### [Work item]
Using the records below, give again exactly the lines from the line that contains "(hFH : friedbergHoffstein_exists_twist_ne_zero_ramifiedAt)" through the line that contains "(P : (W.baseChange", both ends included, and only those.
─── Information given
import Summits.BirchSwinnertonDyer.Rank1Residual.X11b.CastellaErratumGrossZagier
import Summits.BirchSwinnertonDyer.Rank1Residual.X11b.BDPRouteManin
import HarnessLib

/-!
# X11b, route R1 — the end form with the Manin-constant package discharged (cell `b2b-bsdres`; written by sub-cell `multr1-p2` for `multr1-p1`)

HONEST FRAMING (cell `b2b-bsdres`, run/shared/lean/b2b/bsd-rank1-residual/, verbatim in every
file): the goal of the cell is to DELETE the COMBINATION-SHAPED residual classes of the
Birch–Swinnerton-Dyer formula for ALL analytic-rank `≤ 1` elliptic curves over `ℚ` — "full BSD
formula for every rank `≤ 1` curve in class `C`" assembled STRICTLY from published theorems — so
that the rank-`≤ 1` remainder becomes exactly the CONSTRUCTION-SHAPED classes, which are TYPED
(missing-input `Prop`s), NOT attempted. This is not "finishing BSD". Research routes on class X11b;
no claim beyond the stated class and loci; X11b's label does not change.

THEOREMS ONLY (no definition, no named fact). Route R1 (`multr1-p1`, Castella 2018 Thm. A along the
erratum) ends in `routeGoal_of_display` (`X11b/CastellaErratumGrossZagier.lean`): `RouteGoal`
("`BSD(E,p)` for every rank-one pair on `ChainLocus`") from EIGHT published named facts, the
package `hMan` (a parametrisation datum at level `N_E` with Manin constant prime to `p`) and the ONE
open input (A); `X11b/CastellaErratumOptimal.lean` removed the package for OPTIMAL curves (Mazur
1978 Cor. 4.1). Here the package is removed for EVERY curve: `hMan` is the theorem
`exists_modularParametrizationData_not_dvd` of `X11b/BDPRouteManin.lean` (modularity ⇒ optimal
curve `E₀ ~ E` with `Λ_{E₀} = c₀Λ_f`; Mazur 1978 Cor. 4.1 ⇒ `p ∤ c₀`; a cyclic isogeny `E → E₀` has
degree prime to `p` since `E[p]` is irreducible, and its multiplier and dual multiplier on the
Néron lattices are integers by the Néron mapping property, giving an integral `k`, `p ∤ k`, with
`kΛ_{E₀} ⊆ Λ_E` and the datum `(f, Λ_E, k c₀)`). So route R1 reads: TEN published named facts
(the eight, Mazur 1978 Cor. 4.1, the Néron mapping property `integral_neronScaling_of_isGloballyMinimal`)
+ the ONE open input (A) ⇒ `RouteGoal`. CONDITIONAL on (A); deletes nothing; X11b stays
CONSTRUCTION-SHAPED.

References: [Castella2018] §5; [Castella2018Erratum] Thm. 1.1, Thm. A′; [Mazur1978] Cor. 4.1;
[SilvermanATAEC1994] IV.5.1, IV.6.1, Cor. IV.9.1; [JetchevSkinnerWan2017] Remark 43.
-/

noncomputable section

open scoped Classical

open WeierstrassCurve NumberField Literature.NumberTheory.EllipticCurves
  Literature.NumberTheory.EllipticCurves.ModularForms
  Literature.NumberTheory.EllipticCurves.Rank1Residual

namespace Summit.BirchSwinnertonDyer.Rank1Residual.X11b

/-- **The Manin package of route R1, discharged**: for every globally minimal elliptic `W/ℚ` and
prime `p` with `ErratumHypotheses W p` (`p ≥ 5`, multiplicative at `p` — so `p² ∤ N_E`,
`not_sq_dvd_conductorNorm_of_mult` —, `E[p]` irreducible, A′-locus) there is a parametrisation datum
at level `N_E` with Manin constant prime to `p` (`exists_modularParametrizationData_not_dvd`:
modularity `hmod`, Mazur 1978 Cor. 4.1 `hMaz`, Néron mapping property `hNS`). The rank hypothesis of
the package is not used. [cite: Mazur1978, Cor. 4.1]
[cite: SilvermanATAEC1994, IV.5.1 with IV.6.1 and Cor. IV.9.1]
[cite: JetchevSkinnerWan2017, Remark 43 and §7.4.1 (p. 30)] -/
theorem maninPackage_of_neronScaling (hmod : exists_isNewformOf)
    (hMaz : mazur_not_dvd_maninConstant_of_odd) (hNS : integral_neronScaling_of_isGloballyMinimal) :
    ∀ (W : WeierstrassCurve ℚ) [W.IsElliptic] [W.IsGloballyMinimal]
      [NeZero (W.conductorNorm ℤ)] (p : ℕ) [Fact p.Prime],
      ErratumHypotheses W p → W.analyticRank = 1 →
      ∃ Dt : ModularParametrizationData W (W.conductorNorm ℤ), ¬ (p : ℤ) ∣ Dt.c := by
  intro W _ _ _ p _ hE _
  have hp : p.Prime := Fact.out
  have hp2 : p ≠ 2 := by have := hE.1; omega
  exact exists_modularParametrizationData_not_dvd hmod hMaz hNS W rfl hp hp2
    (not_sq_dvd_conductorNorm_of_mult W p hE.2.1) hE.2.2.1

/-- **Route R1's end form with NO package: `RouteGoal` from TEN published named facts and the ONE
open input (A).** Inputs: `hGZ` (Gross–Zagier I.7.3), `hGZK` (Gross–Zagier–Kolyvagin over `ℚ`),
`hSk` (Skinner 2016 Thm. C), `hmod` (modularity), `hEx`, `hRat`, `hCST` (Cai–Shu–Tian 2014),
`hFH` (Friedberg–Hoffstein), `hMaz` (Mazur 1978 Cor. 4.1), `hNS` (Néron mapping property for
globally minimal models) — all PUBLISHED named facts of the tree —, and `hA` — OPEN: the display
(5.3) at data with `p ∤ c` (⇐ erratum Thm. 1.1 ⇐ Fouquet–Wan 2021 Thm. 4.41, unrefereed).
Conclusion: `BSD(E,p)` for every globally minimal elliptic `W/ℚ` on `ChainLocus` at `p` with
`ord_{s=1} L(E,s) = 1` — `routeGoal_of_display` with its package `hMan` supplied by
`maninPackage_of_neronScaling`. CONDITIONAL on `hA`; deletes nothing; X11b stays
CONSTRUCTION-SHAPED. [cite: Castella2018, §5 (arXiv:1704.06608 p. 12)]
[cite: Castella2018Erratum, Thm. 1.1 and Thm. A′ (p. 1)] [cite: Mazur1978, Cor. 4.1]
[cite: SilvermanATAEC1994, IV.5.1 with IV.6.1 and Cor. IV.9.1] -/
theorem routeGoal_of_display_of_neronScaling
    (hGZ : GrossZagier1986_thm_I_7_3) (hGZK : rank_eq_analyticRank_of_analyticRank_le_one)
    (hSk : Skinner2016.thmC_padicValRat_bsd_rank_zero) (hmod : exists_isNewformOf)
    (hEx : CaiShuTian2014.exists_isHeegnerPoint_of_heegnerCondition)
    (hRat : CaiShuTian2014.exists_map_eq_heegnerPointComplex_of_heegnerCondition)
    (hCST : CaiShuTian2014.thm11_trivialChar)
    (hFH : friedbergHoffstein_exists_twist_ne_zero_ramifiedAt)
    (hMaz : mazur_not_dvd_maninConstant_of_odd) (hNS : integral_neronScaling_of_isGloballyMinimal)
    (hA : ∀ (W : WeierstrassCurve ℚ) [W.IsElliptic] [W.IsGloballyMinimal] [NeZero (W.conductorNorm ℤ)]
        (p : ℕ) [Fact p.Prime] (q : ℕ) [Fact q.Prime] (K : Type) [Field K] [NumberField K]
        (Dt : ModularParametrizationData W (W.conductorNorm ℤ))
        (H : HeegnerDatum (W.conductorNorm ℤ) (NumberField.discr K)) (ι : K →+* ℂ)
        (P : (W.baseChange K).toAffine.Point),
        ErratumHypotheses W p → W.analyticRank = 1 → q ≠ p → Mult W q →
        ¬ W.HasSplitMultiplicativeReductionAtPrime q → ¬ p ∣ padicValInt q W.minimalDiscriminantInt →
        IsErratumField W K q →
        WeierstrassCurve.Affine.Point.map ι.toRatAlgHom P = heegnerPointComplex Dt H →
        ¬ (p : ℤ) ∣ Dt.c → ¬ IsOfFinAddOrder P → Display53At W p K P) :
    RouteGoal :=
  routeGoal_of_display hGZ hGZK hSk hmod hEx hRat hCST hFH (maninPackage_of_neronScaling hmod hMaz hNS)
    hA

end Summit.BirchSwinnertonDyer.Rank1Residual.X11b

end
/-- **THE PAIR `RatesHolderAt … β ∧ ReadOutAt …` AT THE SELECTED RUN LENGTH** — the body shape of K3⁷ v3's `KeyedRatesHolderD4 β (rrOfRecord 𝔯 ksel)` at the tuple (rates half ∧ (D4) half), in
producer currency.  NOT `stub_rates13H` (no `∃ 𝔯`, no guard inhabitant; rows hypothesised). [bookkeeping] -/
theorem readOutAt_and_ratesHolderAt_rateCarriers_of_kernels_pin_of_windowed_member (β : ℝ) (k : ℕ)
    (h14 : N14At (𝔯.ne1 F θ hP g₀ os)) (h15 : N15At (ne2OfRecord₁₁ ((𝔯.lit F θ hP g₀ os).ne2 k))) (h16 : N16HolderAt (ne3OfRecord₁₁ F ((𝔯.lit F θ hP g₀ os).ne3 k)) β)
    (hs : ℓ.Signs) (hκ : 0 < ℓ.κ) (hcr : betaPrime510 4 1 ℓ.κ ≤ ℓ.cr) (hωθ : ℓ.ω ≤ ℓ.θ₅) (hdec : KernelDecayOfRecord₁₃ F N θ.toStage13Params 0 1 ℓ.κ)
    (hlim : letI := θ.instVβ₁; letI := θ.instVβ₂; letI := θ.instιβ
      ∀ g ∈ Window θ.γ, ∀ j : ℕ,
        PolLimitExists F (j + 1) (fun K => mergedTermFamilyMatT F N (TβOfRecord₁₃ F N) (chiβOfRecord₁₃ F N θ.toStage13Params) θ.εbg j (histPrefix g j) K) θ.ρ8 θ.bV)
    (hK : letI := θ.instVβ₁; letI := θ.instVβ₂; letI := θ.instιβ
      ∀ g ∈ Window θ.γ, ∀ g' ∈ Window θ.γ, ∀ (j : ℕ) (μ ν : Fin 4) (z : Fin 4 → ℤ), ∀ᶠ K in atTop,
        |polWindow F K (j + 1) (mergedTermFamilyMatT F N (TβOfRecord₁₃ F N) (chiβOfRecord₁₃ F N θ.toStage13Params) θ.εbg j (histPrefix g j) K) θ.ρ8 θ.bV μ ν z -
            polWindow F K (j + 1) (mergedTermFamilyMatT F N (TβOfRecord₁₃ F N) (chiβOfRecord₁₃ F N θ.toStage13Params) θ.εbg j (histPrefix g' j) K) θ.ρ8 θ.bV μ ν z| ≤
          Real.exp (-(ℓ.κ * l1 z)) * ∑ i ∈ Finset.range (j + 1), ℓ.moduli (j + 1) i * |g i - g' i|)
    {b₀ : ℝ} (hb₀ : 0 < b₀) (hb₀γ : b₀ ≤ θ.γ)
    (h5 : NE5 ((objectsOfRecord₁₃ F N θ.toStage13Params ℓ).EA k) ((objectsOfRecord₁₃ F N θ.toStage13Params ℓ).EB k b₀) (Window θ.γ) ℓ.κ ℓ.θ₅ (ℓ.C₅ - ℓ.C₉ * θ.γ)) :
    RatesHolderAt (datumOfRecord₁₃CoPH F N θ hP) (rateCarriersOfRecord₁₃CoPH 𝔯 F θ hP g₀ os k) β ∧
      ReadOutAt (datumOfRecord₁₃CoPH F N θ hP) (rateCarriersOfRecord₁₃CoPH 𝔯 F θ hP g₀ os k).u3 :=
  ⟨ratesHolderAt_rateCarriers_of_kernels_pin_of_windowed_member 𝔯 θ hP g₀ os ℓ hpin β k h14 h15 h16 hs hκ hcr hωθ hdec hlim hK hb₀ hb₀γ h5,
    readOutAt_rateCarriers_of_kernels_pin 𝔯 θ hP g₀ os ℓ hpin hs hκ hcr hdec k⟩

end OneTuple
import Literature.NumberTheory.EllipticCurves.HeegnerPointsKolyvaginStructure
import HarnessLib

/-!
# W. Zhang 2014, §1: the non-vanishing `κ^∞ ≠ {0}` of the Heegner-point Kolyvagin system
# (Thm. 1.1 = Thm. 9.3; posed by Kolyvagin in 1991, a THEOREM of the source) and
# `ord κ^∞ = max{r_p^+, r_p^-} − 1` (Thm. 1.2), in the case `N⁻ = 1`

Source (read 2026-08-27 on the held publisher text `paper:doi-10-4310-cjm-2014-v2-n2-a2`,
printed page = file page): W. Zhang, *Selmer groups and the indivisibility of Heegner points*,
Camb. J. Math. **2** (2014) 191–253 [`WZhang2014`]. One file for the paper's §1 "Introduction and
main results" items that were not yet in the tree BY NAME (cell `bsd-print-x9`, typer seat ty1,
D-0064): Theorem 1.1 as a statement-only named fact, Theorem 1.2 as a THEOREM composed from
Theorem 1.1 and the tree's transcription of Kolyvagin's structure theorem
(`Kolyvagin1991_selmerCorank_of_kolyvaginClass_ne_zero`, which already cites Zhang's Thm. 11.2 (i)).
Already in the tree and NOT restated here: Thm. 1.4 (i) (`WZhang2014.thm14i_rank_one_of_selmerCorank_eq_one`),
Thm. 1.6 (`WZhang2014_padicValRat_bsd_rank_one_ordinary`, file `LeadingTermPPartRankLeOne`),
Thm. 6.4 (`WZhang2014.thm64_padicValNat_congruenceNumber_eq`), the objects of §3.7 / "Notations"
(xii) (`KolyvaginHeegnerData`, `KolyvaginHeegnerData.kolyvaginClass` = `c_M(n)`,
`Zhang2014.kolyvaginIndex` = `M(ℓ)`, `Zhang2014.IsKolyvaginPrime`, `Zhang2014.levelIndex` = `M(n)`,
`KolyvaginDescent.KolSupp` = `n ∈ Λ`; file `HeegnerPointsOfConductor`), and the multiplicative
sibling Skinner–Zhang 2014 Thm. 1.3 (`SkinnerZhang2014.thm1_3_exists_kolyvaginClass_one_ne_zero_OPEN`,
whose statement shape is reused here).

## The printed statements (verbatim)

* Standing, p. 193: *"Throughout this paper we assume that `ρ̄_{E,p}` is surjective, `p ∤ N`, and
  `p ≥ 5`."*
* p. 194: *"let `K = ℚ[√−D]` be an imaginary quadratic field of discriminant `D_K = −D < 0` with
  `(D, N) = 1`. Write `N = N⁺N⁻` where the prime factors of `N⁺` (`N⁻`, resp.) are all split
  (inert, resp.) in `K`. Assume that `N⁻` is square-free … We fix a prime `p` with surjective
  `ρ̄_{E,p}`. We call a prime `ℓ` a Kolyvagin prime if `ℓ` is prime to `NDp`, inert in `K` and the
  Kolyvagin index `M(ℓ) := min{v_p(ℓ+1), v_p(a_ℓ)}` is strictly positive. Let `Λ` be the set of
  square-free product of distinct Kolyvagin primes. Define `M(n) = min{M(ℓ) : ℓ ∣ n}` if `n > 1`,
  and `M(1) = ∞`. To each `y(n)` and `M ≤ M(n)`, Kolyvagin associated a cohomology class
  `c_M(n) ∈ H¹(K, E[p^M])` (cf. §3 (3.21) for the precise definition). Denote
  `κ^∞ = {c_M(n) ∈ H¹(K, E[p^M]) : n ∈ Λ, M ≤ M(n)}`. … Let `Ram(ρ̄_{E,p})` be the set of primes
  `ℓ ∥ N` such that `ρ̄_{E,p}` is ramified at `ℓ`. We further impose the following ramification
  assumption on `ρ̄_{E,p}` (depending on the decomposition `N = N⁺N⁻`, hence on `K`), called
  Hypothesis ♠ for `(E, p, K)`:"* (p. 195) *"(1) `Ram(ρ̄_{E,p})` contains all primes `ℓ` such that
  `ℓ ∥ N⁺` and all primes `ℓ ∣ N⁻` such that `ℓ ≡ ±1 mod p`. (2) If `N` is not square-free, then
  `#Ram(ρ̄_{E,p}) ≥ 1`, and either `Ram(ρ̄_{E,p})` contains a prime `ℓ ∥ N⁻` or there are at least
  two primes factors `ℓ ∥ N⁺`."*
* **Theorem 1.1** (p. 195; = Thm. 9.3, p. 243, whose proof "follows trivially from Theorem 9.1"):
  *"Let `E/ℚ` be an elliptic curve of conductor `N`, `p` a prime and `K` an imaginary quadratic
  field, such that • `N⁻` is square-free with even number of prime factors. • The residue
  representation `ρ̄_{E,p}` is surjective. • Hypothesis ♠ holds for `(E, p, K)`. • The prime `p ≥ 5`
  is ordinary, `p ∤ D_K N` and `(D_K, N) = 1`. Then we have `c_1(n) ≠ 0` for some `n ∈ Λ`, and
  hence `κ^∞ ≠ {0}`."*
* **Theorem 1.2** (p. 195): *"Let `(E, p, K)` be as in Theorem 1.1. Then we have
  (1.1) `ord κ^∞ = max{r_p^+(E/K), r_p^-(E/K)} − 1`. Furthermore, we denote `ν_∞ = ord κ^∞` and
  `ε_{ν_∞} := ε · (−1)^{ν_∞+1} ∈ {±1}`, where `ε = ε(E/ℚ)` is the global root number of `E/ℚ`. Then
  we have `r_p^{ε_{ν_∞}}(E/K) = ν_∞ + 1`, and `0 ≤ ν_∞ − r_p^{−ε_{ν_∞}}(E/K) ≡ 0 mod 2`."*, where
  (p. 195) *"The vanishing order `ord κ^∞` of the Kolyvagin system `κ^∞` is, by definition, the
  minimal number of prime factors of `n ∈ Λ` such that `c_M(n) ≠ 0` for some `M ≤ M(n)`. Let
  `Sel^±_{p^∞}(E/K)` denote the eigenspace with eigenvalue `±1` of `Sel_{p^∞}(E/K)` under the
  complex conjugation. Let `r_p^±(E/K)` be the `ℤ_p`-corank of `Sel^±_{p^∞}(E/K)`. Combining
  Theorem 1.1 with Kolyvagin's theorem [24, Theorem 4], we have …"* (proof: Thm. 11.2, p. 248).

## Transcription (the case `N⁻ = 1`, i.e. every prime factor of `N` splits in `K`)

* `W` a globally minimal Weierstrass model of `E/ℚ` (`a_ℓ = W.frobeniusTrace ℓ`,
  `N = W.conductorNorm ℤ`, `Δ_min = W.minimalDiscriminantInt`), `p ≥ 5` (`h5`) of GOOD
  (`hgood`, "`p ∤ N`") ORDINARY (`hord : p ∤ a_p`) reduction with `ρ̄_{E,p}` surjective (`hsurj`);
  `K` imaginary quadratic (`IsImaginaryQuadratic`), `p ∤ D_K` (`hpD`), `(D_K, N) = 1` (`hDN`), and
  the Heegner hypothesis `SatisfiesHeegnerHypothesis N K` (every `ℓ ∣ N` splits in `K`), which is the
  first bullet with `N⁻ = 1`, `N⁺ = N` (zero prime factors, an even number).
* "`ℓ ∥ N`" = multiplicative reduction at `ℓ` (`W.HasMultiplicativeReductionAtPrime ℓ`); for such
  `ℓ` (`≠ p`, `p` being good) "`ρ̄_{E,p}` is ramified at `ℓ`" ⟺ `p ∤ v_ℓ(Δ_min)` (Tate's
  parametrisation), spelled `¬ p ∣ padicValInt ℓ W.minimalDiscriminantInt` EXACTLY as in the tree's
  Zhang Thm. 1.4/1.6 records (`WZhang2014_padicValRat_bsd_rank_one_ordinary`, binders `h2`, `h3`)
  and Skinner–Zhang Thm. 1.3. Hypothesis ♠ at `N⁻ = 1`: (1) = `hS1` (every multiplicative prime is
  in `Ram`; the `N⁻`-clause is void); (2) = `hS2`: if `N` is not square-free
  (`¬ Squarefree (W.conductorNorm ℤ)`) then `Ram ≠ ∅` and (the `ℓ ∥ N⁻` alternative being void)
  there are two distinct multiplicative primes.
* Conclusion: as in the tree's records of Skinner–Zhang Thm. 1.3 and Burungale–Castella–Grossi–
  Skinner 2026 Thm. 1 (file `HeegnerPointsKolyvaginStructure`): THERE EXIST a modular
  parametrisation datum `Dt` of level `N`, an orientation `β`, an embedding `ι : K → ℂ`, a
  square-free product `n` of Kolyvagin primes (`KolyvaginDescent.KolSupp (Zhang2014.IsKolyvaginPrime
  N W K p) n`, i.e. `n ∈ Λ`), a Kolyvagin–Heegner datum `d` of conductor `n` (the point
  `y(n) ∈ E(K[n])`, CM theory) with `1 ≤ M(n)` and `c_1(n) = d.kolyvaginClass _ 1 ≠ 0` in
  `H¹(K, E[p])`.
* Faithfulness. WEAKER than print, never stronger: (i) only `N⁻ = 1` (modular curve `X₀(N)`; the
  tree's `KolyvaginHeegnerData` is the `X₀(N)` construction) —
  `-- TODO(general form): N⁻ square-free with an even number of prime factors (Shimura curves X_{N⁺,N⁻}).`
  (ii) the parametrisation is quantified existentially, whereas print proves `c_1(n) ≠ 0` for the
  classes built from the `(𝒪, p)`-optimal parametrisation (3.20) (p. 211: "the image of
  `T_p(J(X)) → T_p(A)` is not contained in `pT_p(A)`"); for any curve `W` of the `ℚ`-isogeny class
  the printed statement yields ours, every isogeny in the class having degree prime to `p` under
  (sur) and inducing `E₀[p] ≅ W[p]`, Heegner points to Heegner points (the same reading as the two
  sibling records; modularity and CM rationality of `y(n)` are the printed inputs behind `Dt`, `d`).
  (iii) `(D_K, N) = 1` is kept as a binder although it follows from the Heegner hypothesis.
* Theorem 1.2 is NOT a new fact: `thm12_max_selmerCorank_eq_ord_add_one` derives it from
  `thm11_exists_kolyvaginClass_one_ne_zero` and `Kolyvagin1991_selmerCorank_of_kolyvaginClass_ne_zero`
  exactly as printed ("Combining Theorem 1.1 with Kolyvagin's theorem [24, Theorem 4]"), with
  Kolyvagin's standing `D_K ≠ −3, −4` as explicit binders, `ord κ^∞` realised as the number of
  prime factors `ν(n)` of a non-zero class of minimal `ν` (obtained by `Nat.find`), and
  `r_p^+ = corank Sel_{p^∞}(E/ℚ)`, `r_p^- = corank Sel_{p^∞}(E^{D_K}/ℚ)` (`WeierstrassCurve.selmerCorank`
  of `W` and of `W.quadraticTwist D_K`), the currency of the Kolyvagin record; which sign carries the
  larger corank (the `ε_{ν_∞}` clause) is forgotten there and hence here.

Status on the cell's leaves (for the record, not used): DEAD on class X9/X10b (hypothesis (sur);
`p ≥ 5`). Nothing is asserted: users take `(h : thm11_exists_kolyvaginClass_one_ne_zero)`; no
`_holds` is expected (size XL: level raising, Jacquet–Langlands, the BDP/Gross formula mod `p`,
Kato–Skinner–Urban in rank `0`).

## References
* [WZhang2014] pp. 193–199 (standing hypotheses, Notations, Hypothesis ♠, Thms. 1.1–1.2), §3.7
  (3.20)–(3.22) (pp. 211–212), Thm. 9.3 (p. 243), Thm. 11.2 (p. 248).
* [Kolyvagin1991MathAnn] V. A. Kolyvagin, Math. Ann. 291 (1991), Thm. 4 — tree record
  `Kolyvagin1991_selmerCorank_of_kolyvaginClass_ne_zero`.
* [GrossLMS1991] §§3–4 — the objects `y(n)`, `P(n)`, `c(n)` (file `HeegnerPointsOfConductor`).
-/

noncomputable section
──────
### [Your response]
    (hFH : friedbergHoffstein_exists_twist_ne_zero_ramifiedAt)
    (hMaz : mazur_not_dvd_maninConstant_of_odd) (hNS : integral_neronScaling_of_isGloballyMinimal)
    (hA : ∀ (W : WeierstrassCurve ℚ) [W.IsElliptic] [W.IsGloballyMinimal] [NeZero (W.conductorNorm ℤ)]
        (p : ℕ) [Fact p.Prime] (q : ℕ) [Fact q.Prime] (K : Type) [Field K] [NumberField K]
        (Dt : ModularParametrizationData W (W.conductorNorm ℤ))
        (H : HeegnerDatum (W.conductorNorm ℤ) (NumberField.discr K)) (ι : K →+* ℂ)
        (P : (W.baseChange K).toAffine.Point),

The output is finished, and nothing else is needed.